Below this line is a set of entries; quote exactly the lines from the line that contains "Sibling proof file" to the line that contains "paid for by", both lines included.
(Records to use)
import Literature.NumberTheory.EllipticCurves.HeegnerPointsKolyvaginPrimaryAnnihilatorLeavesProofs
import HarnessLib

/-!
# Kolyvagin's annihilation `p^m · Ш(E/K)[p^∞] = 0` at ONE odd prime `p` with `ρ̄_{E,p}` onto,
# `m` the `p`-divisibility exponent of `y_K` in `E(K)` — Kolyvagin's exponent (not `2m`)

Sibling proof file (theorems only: no definition, no named fact, no `sorry`) of
`HeegnerPointsKolyvaginPrimaryAnnihilatorProofs` / `…AnnihilatorLeavesProofs`, and the sharpening
of `HeegnerPointsKolyvaginPrimaryExponentProofs` (exponent `2m` there, from Gross's Claim 10.3) to
Kolyvagin's exponent `m` (V. A. Kolyvagin, Proc. ICM Kyoto 1990, §2: `C' S'_M = 0`, `C = p^{M₀}`),
paid for by the reciprocity law at TWO Kolyvagin places (McCallum 1991, §2 Prop. 2.2 is a sum over
ALL places; leaf (B₂) below).  The ORDER form `ord_p #Ш(E/K) ≤ 2 ord_p [E(K) : ℤ y_K]` of
McCallum 1991, §1 Theorem (Kolyvagin) — the tree's named fact
`Kolyvagin1990_padicValNat_card_sha_le` — is NOT obtained here and is strictly stronger than both
exponent forms (it needs the Cassels–Tate pairing of Kolyvagin's classes, McCallum Prop. 4.7 and
Thm. 5.4).

* `pow_smul_sha_primary_eq_zero_at_of_leavesM₂` — **`p^m · Ш(E/K)[p^∞] = 0`** for every `m` with
  `p^{m+1} ∤ y_K` in `E(K)`, from the `p`-slice of the leaves: (A) Kolyvagin's classes with McCallum
  (6), Lemma 4.3, Prop. 4.4, Gross Props. 5.3 / 5.4 (2); (B) one-place duality; (B₂) two-place
  duality — all in order form, all hypotheses;
* `pow_smul_sha_primary_eq_zero_at_of_pointsM_of_reciprocityFinset` — the same from Heegner-type
  points (binder `hpoints` of the tree's `…_at_of_pointsM_of_reciprocityM`, VERBATIM) and Kolyvagin
  reciprocity in PAIRING form against Selmer classes vanishing on a finite set of places (`hRT`);
* the case `m = 0` (`p ∤ y_K ⟹ Ш(E/K)[p^∞] = 0`, Gross 1991, Prop. 2.1 (2)) is already the tree's
  `sha_primary_eq_zero_at_of_pointsM_of_reciprocityM_of_not_dvd` (sibling `…PrimaryExponentProofs`,
  under the one-place reciprocity hypothesis of that file) and is not restated here.

Proof: `E(K)[p] = 0` (`torsionBy_eq_bot_of_isImaginaryQuadratic`), McCallum's Lemma 5.1
(`exists_kummer_generator_pow`), the data with two-place duality at every level `p^j`, `j ≥ 1`
(`exists_hypothesesM₂_of_leavesM`), the passage to `Ш`
(`pow_M₀_smul_sha_primary_eq_zero_of_hypothesesM_of_le`), and `M₀ ≤ m`.

## References

* [McCallumLMS1991] W. G. McCallum, *Kolyvagin's work on Shafarevich–Tate groups*, LMS LN 153
  (1991): §1 Theorem (Kolyvagin), Lemma 5.1, §2 Prop. 2.2, §§4–5 (held, PDF pp. 276–287).
* [GrossLMS1991] B. H. Gross, *Kolyvagin's work on modular elliptic curves*, same volume,
  Thm. 1.3 (2), Prop. 2.1 (2), §10 (held, PDF pp. 213–215, 229–231).
* [Kolyvagin1990] V. A. Kolyvagin, Proc. ICM Kyoto 1990, §2 (read: galaxy panama:376007206895683);
  *Euler systems* (1990), Thm. A (cite only; acq-00132).
-/

noncomputable section

open scoped Classical
open WeierstrassCurve NumberField IsDedekindDomain
open Literature.NumberTheory.GaloisRepresentations

universe u

namespace Literature.NumberTheory.EllipticCurves

namespace KolyvaginDescent

variable {N : ℕ} [NeZero N] (W : WeierstrassCurve ℚ) {K : Type u} [Field K] [NumberField K]

/-! ## At one prime, from the mod-`p^M` leaves (A) + (B) + (B₂) -/

/-- **`p^m · Ш(E/K)[p^∞] = 0` at one odd prime `p` with `ρ̄_{E,p}` onto, for every `m` with
`p^{m+1} ∤ y_K` in `E(K)`, from the mod-`p^M` leaves (A) + (B) + (B₂) at that prime** (Kolyvagin's
exponent; McCallum 1991, §1 Theorem in exponent form with `m`, Lemma 5.1).  Hypotheses: those of
the tree's `pow_smul_sha_primary_eq_zero_at_of_leavesM` with the leaf slice `hleaves` extended by the
two-place duality clause (B₂) (last conjunct). [cite: McCallumLMS1991, §1 Theorem (Kolyvagin),
Lemma 5.1, §2 Prop. 2.2, §§4–5] [cite: GrossLMS1991, §1 Thm. 1.3 (2), §10] -/
theorem pow_smul_sha_primary_eq_zero_at_of_leavesM₂ [W.IsElliptic] (hK : IsImaginaryQuadratic K)
    {P : (W.baseChange K).toAffine.Point} (hnt : ¬ IsOfFinAddOrder P) {p : ℕ} (hp : p.Prime)
    (hp2 : p ≠ 2) (hρ : W.HasSurjectiveModNGaloisRep p) {m : ℕ}
    (hm : ∀ Q : (W.baseChange K).toAffine.Point, p ^ (m + 1) • Q ≠ P)
    (hC : Automorphic.chebotarev_artinRep) (hW : W.exists_weilPairing p)
    (hleaves : ∀ {M : ℕ} (_hM : 1 ≤ M)
      (hdiv : ∀ Q : geomPoints (W.baseChange K), ∃ R, ((p ^ M : ℕ) : ℤ) • R = Q)
      (c : K ≃ₐ[ℚ] K) (_hc : c ≠ 1),
      ∃ (ε : ℤ) (cl : ℕ → galH1Torsion (W.baseChange K) ((p ^ M : ℕ) : ℤ)),
        (ε = 1 ∨ ε = -1) ∧
        IsOfFinAddOrder (Affine.Point.map (W' := W) (c : K →ₐ[ℚ] K) P - ε • P) ∧
        cl 1 = kummerMapTorsion (W.baseChange K) _ hdiv P ∧
        (∀ m : ℕ, Squarefree m →
          (∀ q ∈ m.primeFactors, IsKolyvaginPrime N W K p q ∧ FrobEqFrobInfty W K (p ^ M) q) →
          conjAct W c _ (cl m) = (ε * (-1) ^ m.primeFactors.card) • cl m ∧
          (∀ v : HeightOneSpectrum (𝓞 K), (m : 𝓞 K) ∉ v.asIdeal →
            cl m ∈ selmerLocalKer (W.baseChange K) (v.adicCompletion K) ((p ^ M : ℕ) : ℤ)) ∧
          (∀ ℓ : ℕ, ℓ.Prime → ℓ ∣ m → ∀ v : HeightOneSpectrum (𝓞 K), (ℓ : 𝓞 K) ∈ v.asIdeal →
            ∀ a : ℕ, (((p : ℤ) ^ a) • cl m ∈
                selmerLocalKer (W.baseChange K) (v.adicCompletion K) ((p ^ M : ℕ) : ℤ) ↔
              ((p : ℤ) ^ a) • cl (m / ℓ) ∈
                (W.baseChange K).torsionLocalKer (v.adicCompletion K) ((p ^ M : ℕ) : ℤ)))) ∧
        (∀ ℓ : ℕ, IsKolyvaginPrime N W K p ℓ ∧ FrobEqFrobInfty W K (p ^ M) ℓ →
          ∀ ν : ℤ, (ν = 1 ∨ ν = -1) → ∀ d : galH1Torsion (W.baseChange K) ((p ^ M : ℕ) : ℤ),
          conjAct W c _ d = ν • d →
          (∀ v : HeightOneSpectrum (𝓞 K), (ℓ : 𝓞 K) ∉ v.asIdeal →
            d ∈ selmerLocalKer (W.baseChange K) (v.adicCompletion K) ((p ^ M : ℕ) : ℤ)) →
          (∀ w : InfinitePlace K,
            d ∈ selmerLocalKer (W.baseChange K) w.Completion ((p ^ M : ℕ) : ℤ)) →
          ∀ s ∈ selmerGroup (W.baseChange K) ((p ^ M : ℕ) : ℤ), conjAct W c _ s = ν • s →
          ∀ a : ℕ, a < M → ∀ v : HeightOneSpectrum (𝓞 K), (ℓ : 𝓞 K) ∈ v.asIdeal →
            ((p : ℤ) ^ a) • d ∉
              selmerLocalKer (W.baseChange K) (v.adicCompletion K) ((p ^ M : ℕ) : ℤ) →
            ((p : ℤ) ^ (M - 1 - a)) • s ∈
              (W.baseChange K).torsionLocalKer (v.adicCompletion K) ((p ^ M : ℕ) : ℤ)) ∧
        (∀ ℓ ℓ' : ℕ, IsKolyvaginPrime N W K p ℓ ∧ FrobEqFrobInfty W K (p ^ M) ℓ →
          IsKolyvaginPrime N W K p ℓ' ∧ FrobEqFrobInfty W K (p ^ M) ℓ' → ℓ ≠ ℓ' →
          ∀ ν : ℤ, (ν = 1 ∨ ν = -1) → ∀ d : galH1Torsion (W.baseChange K) ((p ^ M : ℕ) : ℤ),
          conjAct W c _ d = ν • d →
          (∀ v : HeightOneSpectrum (𝓞 K), (ℓ : 𝓞 K) ∉ v.asIdeal → (ℓ' : 𝓞 K) ∉ v.asIdeal →
            d ∈ selmerLocalKer (W.baseChange K) (v.adicCompletion K) ((p ^ M : ℕ) : ℤ)) →
          (∀ w : InfinitePlace K,
            d ∈ selmerLocalKer (W.baseChange K) w.Completion ((p ^ M : ℕ) : ℤ)) →
          ∀ s ∈ selmerGroup (W.baseChange K) ((p ^ M : ℕ) : ℤ), conjAct W c _ s = ν • s →
          (∀ v : HeightOneSpectrum (𝓞 K), (ℓ' : 𝓞 K) ∈ v.asIdeal →
            s ∈ (W.baseChange K).torsionLocalKer (v.adicCompletion K) ((p ^ M : ℕ) : ℤ)) →
          ∀ a : ℕ, a < M → ∀ v : HeightOneSpectrum (𝓞 K), (ℓ : 𝓞 K) ∈ v.asIdeal →
            ((p : ℤ) ^ a) • d ∉
              selmerLocalKer (W.baseChange K) (v.adicCompletion K) ((p ^ M : ℕ) : ℤ) →
            ((p : ℤ) ^ (M - 1 - a)) • s ∈
              (W.baseChange K).torsionLocalKer (v.adicCompletion K) ((p ^ M : ℕ) : ℤ))) :
    ∀ d : (W.baseChange K).sha, (∃ j : ℕ, p ^ j • d = 0) → p ^ m • d = 0 := by
  haveI : (W.baseChange K).IsElliptic := inferInstanceAs (W.map (algebraMap ℚ K)).IsElliptic
  obtain ⟨c, hc, hcc⟩ := exists_conj_of_isImaginaryQuadratic K hK
  -- `E(K)[p] = 0`, `M₀`, `x₀` (McCallum Lemma 5.1)
  have hbot := torsionBy_eq_bot_of_isImaginaryQuadratic W K hK hp hp2 hρ
  have hA : ∀ a : (W.baseChange K).toAffine.Point, p • a = 0 → a = 0 := fun a ha ↦ by
    have : a ∈ AddSubgroup.torsionBy (W.baseChange K).toAffine.Point (p : ℤ) := by
      rw [mem_torsionBy_iff, natCast_zsmul]; exact ha
    rw [hbot] at this
    exact this
  obtain ⟨M₀, x₀, hx₀, -, hgen⟩ := exists_kummer_generator_pow (W.baseChange K) hp hA hnt
  -- `M₀ ≤ m`: otherwise `p^{m+1} (p^{M₀-(m+1)} x₀) = P`
  have hM₀m : M₀ ≤ m := by
    by_contra h
    refine hm (p ^ (M₀ - (m + 1)) • x₀) ?_
    rw [smul_smul, ← pow_add, show m + 1 + (M₀ - (m + 1)) = M₀ by omega, hx₀]
  have hdivj : ∀ j : ℕ, ∀ Q : geomPoints (W.baseChange K), ∃ R, ((p ^ j : ℕ) : ℤ) • R = Q :=
    fun j ↦ (W.baseChange K).zsmul_geomPoints_surjective_holds
      (by exact_mod_cast pow_ne_zero j hp.ne_zero)
  -- descent data with two-place duality at every level `p^j`, `j ≥ 1`, from the leaves at THIS `p`
  have key : ∀ j : ℕ, 1 ≤ j →
      ∃ S : HypothesesM (galH1Torsion (W.baseChange K) ((p ^ j : ℕ) : ℤ))
          (HeightOneSpectrum (𝓞 K) ⊕ InfinitePlace K),
        S.Sel = selmerGroup (W.baseChange K) ((p ^ j : ℕ) : ℤ) ∧
        S.x = kummerMapTorsion (W.baseChange K) _ (hdivj j) x₀ ∧ S.p = p ∧ S.M₀ = M₀ ∧
        S.M = j ∧
        (∀ ℓ ℓ', S.Kol ℓ → S.Kol ℓ' → ℓ ≠ ℓ' → ∀ ν : ℤ, (ν = 1 ∨ ν = -1) → ∀ d, S.τ d = ν • d →
          (∀ v, v ≠ S.pl ℓ → v ≠ S.pl ℓ' → d ∈ S.Loc v) →
          ∀ s ∈ S.Sel, S.τ s = ν • s → s ∈ S.A ℓ' →
          ∀ a, a < S.M → ((S.p : ℤ) ^ a) • d ∉ S.Loc (S.pl ℓ) →
            ((S.p : ℤ) ^ (S.M - 1 - a)) • s ∈ S.A ℓ) := by
    intro j hj
    obtain ⟨ε, cl, hε, h53, hc1, hcl, hdual, hdual₂⟩ := hleaves hj (hdivj j) c hc
    obtain ⟨hPx, hxord⟩ := hgen j (by omega) (hdivj j)
    exact exists_hypothesesM₂_of_leavesM (N := N) W hK hp hp2 hρ hC hW hj (hdivj j) hc hcc
      hx₀ hPx hxord ε hε h53 cl hc1 hcl hdual hdual₂
  choose S hS using key
  intro d hd
  have hM₀ : p ^ M₀ • d = 0 :=
    pow_M₀_smul_sha_primary_eq_zero_of_hypothesesM_of_le (W.baseChange K) hp M₀ 1 S
      (fun j hj ↦ (hS j hj).2.2.1) (fun j hj ↦ (hS j hj).2.2.2.1) (fun j hj ↦ (hS j hj).1)
      (fun j hj ↦ by
        rw [(hS j hj).2.1, AddMonoidHom.mem_ker]
        exact torsionH1ToH1_kummerMapTorsion _ _ _ x₀)
      (fun j hj ↦ (hS j hj).2.2.2.2.2) d hd
  rw [show m = (m - M₀) + M₀ by omega, pow_add, mul_smul, hM₀, smul_zero]

/-! ## At one prime, from Heegner-type points and Kolyvagin reciprocity in pairing form -/

/-- **`p^m · Ш(E/K)[p^∞] = 0` at one odd prime `p` with `ρ̄_{E,p}` onto, for every `m` with
`p^{m+1} ∤ y_K` in `E(K)`, from Heegner-type points and Kolyvagin reciprocity (pairing form, against
Selmer classes vanishing on finite sets of places) at that prime** — Kolyvagin's exponent.
Hypotheses: `hpoints` = the binder of the tree's
`pow_smul_sha_primary_eq_zero_at_of_pointsM_of_reciprocityM` VERBATIM (leaf (A′) at `p`); `hRT` =
Kolyvagin reciprocity at the Kolyvagin primes of `(p, M)`, for every finite set `T` of finite
places: `e([s, F], [c', σ]) = 0` for `s ∈ S_{p^M}(E/K)` vanishing on `T` and `c'` Selmer off
`T ∪ {λ}` and at infinity (McCallum Prop. 2.2 with Lemma 5.3 / Gross (7.6); at `T = ∅` the tree's
(R)_M).  Čebotarev and Weil from the tree, the classes and signs by `exists_leafA_of_points`, leaves
(B) and (B₂) by `hdual_of_kolyvaginReciprocityFinset` / `hdual₂_of_kolyvaginReciprocityFinset`.
[cite: McCallumLMS1991, §1 Theorem (Kolyvagin), Lemma 5.1, §2 Prop. 2.2, §§4–5]
[cite: GrossLMS1991, §1 Thm. 1.3 (2), §§3–8, §10] -/
theorem pow_smul_sha_primary_eq_zero_at_of_pointsM_of_reciprocityFinset [W.IsElliptic]
    (hK : IsImaginaryQuadratic K) {P : (W.baseChange K).toAffine.Point}
    (hP : IsHeegnerPoint N W K P) (hnt : ¬ IsOfFinAddOrder P) {p : ℕ} (hp : p.Prime)
    (hp2 : p ≠ 2) (hρ : W.HasSurjectiveModNGaloisRep p) {m : ℕ}
    (hm : ∀ Q : (W.baseChange K).toAffine.Point, p ^ (m + 1) • Q ≠ P)
    (hpoints : ∀ {M : ℕ} (_hM : 1 ≤ M)
      (hdiv : ∀ Q : geomPoints (W.baseChange K), ∃ R, ((p ^ M : ℕ) : ℤ) • R = Q)
      (c : K ≃ₐ[ℚ] K) (_hc : c ≠ 1),
      ∃ (ε : ℤ) (τ : AlgebraicClosure K ≃+* AlgebraicClosure K) (hτ : IsLiftOfAut c τ)
        (A : ℕ → AddSubgroup (geomPoints (W.baseChange K)))
        (hA : ∀ m, KolyvaginCocycle.IsAdmissible (Field.absoluteGaloisGroup K) (A m)
          ((p ^ M : ℕ) : ℤ))
        (Pt : ℕ → geomPoints (W.baseChange K))
        (hPt : ∀ m, Pt m ∈
          KolyvaginCocycle.invPoints (Field.absoluteGaloisGroup K) (A m) ((p ^ M : ℕ) : ℤ)),
        (ε = 1 ∨ ε = -1) ∧
        IsOfFinAddOrder (Affine.Point.map (W' := W) (c : K →ₐ[ℚ] K) P - ε • P) ∧
        (∀ m, ∀ a ∈ A m, hτ.pointsMap W a ∈ A m) ∧
        Pt 1 = toGeomPoints (W.baseChange K) P ∧
        (∀ m : ℕ, Squarefree m →
          (∀ q ∈ m.primeFactors, IsKolyvaginPrime N W K p q ∧ FrobEqFrobInfty W K (p ^ M) q) →
          (∃ B ∈ A m, hτ.pointsMap W (Pt m) =
            (ε * (-1) ^ m.primeFactors.card) • Pt m + ((p ^ M : ℕ) : ℤ) • B) ∧
          (∀ v : HeightOneSpectrum (𝓞 K), (m : 𝓞 K) ∉ v.asIdeal →
            kolyvaginClass (W.baseChange K) _ hdiv (hA m) (Pt m) (hPt m) ∈
              selmerLocalKer (W.baseChange K) (v.adicCompletion K) ((p ^ M : ℕ) : ℤ)) ∧
          (∀ ℓ : ℕ, ℓ.Prime → ℓ ∣ m → ∀ v : HeightOneSpectrum (𝓞 K), (ℓ : 𝓞 K) ∈ v.asIdeal →
            ∀ a : ℕ, (((p : ℤ) ^ a) •
                kolyvaginClass (W.baseChange K) _ hdiv (hA m) (Pt m) (hPt m) ∈
                selmerLocalKer (W.baseChange K) (v.adicCompletion K) ((p ^ M : ℕ) : ℤ) ↔
              ((p : ℤ) ^ a) • kolyvaginClass (W.baseChange K) _ hdiv (hA (m / ℓ)) (Pt (m / ℓ))
                  (hPt (m / ℓ)) ∈
                (W.baseChange K).torsionLocalKer (v.adicCompletion K) ((p ^ M : ℕ) : ℤ)))))
    (hRT : ∀ {M : ℕ} (_hM : 1 ≤ M) {ℓ : ℕ} (hℓ : IsKolyvaginPrime N W K p ℓ),
      FrobEqFrobInfty W K (p ^ M) ℓ →
      ∃ (A : Type u) (_ : AddCommGroup A)
        (e : geomTorsion (W.baseChange K) ((p ^ M : ℕ) : ℤ) →+
          geomTorsion (W.baseChange K) ((p ^ M : ℕ) : ℤ) →+ A),
        (∀ x, e x x = 0) ∧ (∀ x, (∀ y, e x y = 0) → x = 0) ∧
        ∀ (T : Finset (HeightOneSpectrum (𝓞 K))),
        ∀ s ∈ selmerGroup (W.baseChange K) ((p ^ M : ℕ) : ℤ),
          (∀ v ∈ T, s ∈ (W.baseChange K).torsionLocalKer (v.adicCompletion K) ((p ^ M : ℕ) : ℤ)) →
          ∀ c' : galH1Torsion (W.baseChange K) ((p ^ M : ℕ) : ℤ),
          (∀ v : HeightOneSpectrum (𝓞 K), v ∉ T → (ℓ : 𝓞 K) ∉ v.asIdeal →
            c' ∈ selmerLocalKer (W.baseChange K) (v.adicCompletion K) ((p ^ M : ℕ) : ℤ)) →
          (∀ w : InfinitePlace K,
            c' ∈ selmerLocalKer (W.baseChange K) w.Completion ((p ^ M : ℕ) : ℤ)) →
          ∀ 𝔔 ∈ hℓ.place.primesAbove, ∀ F : Field.absoluteGaloisGroup K,
            IsArithFrobAt (𝓞 K) F 𝔔 →
            F ∈ torsionFixing (W.baseChange K) ((p ^ M : ℕ) : ℤ) →
            ∀ σ ∈ 𝔔.inertia (Field.absoluteGaloisGroup K),
            e (h1Eval (W.baseChange K) ((p ^ M : ℕ) : ℤ) s F)
              (h1Eval (W.baseChange K) ((p ^ M : ℕ) : ℤ) c' σ) = 0) :
    ∀ d : (W.baseChange K).sha, (∃ j : ℕ, p ^ j • d = 0) → p ^ m • d = 0 := by
  refine pow_smul_sha_primary_eq_zero_at_of_leavesM₂ (N := N) W hK hnt hp hp2 hρ hm
    Automorphic.chebotarev_artinRep_holds (W.exists_weilPairing_holds p) ?_
  intro M hM hdiv c hc
  obtain ⟨ε, τ, hτ, A, hA, Pt, hPt, hε, h53, hAτ, hPt1, hm'⟩ := hpoints hM hdiv c hc
  obtain ⟨cl, hc1, hcl⟩ := exists_leafA_of_points (N := N) hdiv c hτ ε A hA hAτ Pt hPt hPt1
    (fun m hm'' hk ↦ (hm' m hm'' hk).1) (fun m hm'' hk ↦ (hm' m hm'' hk).2.1)
    (fun m hm'' hk ↦ (hm' m hm'' hk).2.2)
  exact ⟨ε, cl, hε, h53, hc1, hcl,
    hdual_of_kolyvaginReciprocityFinset W hK hP hp hp2 hM hc (fun hℓ hℓM ↦ hRT hM hℓ hℓM),
    hdual₂_of_kolyvaginReciprocityFinset W hK hP hp hp2 hM hc (fun hℓ hℓM ↦ hRT hM hℓ hℓM)⟩

end KolyvaginDescent

end Literature.NumberTheory.EllipticCurves

end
(End Records to use)
_Exercise response_
Sibling proof file (theorems only: no definition, no named fact, no `sorry`) of
`HeegnerPointsKolyvaginPrimaryAnnihilatorProofs` / `…AnnihilatorLeavesProofs`, and the sharpening
of `HeegnerPointsKolyvaginPrimaryExponentProofs` (exponent `2m` there, from Gross's Claim 10.3) to
Kolyvagin's exponent `m` (V. A. Kolyvagin, Proc. ICM Kyoto 1990, §2: `C' S'_M = 0`, `C = p^{M₀}`),
paid for by the reciprocity law at TWO Kolyvagin places (McCallum 1991, §2 Prop. 2.2 is a sum over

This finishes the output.